(HOW TO COMPLETE THIS TASK):
Search the records for the word "through" and copy each line in which it appears.

(Collected data entries)
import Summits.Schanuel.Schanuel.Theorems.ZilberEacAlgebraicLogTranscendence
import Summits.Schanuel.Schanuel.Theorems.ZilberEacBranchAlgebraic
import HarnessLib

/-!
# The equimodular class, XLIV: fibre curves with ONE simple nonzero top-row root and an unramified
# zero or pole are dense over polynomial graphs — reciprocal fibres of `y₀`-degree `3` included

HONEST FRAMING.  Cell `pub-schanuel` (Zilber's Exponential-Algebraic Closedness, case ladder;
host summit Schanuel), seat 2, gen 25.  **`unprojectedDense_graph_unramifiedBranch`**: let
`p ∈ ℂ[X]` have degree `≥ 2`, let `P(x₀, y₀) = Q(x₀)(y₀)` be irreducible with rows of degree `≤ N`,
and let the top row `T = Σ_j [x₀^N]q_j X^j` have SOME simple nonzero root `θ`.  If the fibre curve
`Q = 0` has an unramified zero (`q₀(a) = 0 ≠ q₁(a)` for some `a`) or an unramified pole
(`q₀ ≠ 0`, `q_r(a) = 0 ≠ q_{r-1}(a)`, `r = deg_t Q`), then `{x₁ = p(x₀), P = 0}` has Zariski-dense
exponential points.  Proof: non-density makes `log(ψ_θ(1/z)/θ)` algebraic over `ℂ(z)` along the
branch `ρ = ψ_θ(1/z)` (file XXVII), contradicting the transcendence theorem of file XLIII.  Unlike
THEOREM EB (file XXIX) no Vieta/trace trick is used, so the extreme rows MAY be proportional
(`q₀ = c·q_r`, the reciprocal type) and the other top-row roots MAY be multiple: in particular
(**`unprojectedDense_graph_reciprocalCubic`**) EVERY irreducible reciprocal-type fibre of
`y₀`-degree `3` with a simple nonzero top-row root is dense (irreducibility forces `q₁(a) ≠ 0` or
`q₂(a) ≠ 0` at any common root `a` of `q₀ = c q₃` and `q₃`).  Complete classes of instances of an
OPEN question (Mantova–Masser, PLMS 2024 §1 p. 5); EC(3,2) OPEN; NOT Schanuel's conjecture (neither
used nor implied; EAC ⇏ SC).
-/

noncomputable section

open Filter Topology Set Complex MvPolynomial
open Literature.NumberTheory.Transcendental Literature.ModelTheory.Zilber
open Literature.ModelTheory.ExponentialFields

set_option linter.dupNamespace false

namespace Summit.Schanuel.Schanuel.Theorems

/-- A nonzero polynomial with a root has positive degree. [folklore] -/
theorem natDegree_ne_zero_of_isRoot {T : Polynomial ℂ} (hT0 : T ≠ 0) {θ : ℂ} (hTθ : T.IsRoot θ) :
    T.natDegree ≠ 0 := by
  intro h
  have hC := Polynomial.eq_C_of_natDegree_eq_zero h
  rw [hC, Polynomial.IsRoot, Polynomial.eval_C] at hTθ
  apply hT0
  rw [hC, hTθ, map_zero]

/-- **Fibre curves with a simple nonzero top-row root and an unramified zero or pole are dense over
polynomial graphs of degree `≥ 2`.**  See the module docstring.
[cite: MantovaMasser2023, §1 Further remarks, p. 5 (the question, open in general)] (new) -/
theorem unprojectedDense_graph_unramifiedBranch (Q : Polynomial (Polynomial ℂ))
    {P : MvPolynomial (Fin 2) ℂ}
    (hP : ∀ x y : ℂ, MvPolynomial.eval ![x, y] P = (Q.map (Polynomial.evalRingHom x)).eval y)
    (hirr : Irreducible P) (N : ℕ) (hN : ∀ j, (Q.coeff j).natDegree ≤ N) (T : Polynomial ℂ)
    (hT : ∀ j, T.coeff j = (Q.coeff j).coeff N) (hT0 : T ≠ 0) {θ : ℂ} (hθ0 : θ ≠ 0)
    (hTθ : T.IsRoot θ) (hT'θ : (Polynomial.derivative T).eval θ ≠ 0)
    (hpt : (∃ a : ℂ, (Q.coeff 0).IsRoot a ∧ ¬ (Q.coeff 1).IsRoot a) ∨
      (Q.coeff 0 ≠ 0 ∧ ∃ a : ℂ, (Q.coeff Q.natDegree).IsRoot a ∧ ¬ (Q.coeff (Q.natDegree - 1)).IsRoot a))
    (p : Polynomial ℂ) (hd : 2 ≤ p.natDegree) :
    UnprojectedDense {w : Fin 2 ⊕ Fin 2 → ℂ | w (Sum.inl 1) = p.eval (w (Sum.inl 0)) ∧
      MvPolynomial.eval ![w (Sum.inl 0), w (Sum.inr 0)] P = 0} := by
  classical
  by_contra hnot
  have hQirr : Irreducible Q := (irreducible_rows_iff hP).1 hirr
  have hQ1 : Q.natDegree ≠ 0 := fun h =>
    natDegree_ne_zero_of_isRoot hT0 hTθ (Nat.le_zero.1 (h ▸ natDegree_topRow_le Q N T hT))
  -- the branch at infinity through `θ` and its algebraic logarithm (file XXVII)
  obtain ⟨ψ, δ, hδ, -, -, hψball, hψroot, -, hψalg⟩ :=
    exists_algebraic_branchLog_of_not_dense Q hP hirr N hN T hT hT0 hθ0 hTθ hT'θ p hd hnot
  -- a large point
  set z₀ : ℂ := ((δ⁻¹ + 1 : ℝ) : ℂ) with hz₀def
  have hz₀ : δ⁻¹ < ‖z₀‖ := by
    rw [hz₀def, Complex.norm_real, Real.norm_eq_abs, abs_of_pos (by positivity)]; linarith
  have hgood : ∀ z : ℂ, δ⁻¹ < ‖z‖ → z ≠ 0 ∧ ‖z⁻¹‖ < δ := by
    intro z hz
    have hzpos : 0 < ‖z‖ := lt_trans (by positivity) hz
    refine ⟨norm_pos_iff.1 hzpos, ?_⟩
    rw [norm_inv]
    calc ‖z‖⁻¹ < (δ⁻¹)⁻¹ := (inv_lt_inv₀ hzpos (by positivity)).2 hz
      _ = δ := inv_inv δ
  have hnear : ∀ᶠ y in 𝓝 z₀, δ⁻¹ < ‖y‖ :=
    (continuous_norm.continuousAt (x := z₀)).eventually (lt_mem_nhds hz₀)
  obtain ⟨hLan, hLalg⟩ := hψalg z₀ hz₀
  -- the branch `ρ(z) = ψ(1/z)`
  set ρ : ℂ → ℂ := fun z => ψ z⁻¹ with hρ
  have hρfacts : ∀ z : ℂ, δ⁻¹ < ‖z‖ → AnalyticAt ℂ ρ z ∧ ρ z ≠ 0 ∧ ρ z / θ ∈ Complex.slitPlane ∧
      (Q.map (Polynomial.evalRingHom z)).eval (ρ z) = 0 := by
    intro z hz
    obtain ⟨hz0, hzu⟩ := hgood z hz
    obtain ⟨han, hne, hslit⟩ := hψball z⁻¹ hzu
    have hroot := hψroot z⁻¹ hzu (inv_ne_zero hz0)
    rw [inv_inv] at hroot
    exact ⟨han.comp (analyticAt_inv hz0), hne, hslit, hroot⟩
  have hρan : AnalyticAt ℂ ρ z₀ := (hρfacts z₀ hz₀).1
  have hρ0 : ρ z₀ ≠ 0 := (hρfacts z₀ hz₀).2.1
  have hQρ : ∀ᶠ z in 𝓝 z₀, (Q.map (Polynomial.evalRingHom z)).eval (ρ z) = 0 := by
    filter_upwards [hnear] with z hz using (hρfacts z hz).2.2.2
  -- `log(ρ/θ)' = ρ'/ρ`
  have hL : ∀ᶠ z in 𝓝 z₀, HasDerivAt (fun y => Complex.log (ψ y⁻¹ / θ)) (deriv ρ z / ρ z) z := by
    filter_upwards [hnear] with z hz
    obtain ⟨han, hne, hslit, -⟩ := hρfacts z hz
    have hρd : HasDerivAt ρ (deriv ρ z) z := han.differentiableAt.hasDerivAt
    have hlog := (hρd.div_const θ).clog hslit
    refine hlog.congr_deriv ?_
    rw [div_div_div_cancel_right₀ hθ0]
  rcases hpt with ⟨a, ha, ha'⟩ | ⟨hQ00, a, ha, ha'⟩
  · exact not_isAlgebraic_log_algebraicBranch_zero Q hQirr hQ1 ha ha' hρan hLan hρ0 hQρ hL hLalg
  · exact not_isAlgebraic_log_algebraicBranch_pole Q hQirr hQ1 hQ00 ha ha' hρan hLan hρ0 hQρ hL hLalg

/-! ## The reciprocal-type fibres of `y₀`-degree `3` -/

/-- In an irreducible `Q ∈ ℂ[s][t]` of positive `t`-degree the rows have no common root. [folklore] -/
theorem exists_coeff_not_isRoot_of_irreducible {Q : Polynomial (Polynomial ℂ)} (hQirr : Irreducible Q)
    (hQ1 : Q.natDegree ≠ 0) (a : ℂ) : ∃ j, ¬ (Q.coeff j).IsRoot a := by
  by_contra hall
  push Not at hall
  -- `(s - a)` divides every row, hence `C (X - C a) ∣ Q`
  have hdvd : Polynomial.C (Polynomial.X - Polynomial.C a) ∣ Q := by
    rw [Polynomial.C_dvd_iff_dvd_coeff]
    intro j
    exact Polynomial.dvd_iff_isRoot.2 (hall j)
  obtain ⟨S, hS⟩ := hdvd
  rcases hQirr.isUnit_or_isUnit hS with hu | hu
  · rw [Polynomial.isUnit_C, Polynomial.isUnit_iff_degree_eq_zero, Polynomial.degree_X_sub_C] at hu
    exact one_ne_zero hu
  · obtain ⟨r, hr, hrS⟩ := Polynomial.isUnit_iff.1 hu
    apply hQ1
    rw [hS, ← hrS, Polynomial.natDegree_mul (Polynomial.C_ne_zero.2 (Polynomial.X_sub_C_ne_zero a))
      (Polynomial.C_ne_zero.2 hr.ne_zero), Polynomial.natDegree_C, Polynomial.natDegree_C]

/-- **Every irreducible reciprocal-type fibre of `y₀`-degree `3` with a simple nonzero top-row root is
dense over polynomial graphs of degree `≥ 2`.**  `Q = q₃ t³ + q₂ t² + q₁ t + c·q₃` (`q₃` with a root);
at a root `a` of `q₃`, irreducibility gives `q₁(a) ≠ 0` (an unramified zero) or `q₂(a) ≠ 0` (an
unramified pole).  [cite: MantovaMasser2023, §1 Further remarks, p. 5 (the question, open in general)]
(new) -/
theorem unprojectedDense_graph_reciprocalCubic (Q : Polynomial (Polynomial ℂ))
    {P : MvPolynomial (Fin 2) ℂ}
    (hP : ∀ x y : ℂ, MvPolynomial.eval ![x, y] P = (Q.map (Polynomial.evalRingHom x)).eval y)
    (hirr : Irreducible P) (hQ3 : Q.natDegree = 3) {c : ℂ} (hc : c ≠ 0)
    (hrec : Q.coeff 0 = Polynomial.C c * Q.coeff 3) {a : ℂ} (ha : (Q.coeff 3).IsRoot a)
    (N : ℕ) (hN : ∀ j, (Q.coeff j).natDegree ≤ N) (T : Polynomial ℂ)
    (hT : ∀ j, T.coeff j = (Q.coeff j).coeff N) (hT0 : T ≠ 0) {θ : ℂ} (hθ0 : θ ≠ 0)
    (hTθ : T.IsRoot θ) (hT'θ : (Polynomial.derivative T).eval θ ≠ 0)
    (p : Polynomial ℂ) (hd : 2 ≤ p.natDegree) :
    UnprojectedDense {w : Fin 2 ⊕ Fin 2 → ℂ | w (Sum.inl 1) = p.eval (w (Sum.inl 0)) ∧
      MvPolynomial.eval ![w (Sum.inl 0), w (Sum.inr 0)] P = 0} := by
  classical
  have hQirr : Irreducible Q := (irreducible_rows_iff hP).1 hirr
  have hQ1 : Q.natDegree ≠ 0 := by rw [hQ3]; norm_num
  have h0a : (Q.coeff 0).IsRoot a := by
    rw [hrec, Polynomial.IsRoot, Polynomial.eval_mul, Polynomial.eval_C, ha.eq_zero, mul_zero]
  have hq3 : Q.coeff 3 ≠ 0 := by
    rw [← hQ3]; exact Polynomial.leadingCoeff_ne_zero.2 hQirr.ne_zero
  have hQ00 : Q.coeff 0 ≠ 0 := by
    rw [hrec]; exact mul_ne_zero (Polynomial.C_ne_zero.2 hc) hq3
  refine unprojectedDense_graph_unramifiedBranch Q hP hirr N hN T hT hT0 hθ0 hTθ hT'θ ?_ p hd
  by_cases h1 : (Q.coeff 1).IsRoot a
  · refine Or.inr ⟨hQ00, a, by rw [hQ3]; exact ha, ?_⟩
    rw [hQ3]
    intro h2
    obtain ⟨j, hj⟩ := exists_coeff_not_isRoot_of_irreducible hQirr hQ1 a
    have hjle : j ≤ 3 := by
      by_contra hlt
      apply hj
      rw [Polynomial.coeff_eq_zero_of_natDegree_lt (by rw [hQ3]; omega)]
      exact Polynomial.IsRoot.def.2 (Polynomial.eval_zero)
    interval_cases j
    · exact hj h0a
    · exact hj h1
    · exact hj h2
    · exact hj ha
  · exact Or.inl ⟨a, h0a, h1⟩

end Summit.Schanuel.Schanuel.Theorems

---

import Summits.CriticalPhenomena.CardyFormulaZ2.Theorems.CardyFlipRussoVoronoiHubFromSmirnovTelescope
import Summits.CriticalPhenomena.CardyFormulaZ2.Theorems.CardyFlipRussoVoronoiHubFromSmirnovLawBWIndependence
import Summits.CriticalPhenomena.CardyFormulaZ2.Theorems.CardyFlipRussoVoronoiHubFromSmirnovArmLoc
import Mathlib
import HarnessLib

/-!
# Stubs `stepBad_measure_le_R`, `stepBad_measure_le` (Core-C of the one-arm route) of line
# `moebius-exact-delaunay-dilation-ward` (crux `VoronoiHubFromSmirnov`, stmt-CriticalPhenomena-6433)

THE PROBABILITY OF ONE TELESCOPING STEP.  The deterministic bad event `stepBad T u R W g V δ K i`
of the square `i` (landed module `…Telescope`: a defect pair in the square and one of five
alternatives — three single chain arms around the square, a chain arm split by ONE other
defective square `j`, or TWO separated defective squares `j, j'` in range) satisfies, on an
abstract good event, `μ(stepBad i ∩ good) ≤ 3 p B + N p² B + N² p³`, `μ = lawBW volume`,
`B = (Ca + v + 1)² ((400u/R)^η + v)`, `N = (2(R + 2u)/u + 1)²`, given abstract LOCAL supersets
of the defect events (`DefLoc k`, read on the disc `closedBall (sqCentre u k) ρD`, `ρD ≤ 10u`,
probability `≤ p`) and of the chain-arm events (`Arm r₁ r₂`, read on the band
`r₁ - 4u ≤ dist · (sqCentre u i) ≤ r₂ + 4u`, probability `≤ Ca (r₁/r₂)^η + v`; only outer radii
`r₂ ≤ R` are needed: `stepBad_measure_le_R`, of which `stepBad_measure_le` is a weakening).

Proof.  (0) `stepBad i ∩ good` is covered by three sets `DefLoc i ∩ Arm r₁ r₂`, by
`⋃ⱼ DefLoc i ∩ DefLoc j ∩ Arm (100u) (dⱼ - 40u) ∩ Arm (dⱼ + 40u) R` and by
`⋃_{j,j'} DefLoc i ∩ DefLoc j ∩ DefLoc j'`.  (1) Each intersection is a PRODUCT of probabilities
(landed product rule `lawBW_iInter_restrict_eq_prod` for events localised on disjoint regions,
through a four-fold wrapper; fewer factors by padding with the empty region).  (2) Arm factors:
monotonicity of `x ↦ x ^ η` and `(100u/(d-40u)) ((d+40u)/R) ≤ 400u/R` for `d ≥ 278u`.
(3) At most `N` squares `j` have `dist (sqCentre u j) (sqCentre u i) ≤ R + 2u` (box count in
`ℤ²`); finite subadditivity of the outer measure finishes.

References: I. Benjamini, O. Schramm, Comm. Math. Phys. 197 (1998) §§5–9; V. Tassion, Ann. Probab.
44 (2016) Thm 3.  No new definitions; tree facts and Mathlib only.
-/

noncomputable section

(SOLUTION TO THIS TASK):
  -- the branch at infinity through `θ` and its algebraic logarithm (file XXVII)
through a four-fold wrapper; fewer factors by padding with the empty region).  (2) Arm factors:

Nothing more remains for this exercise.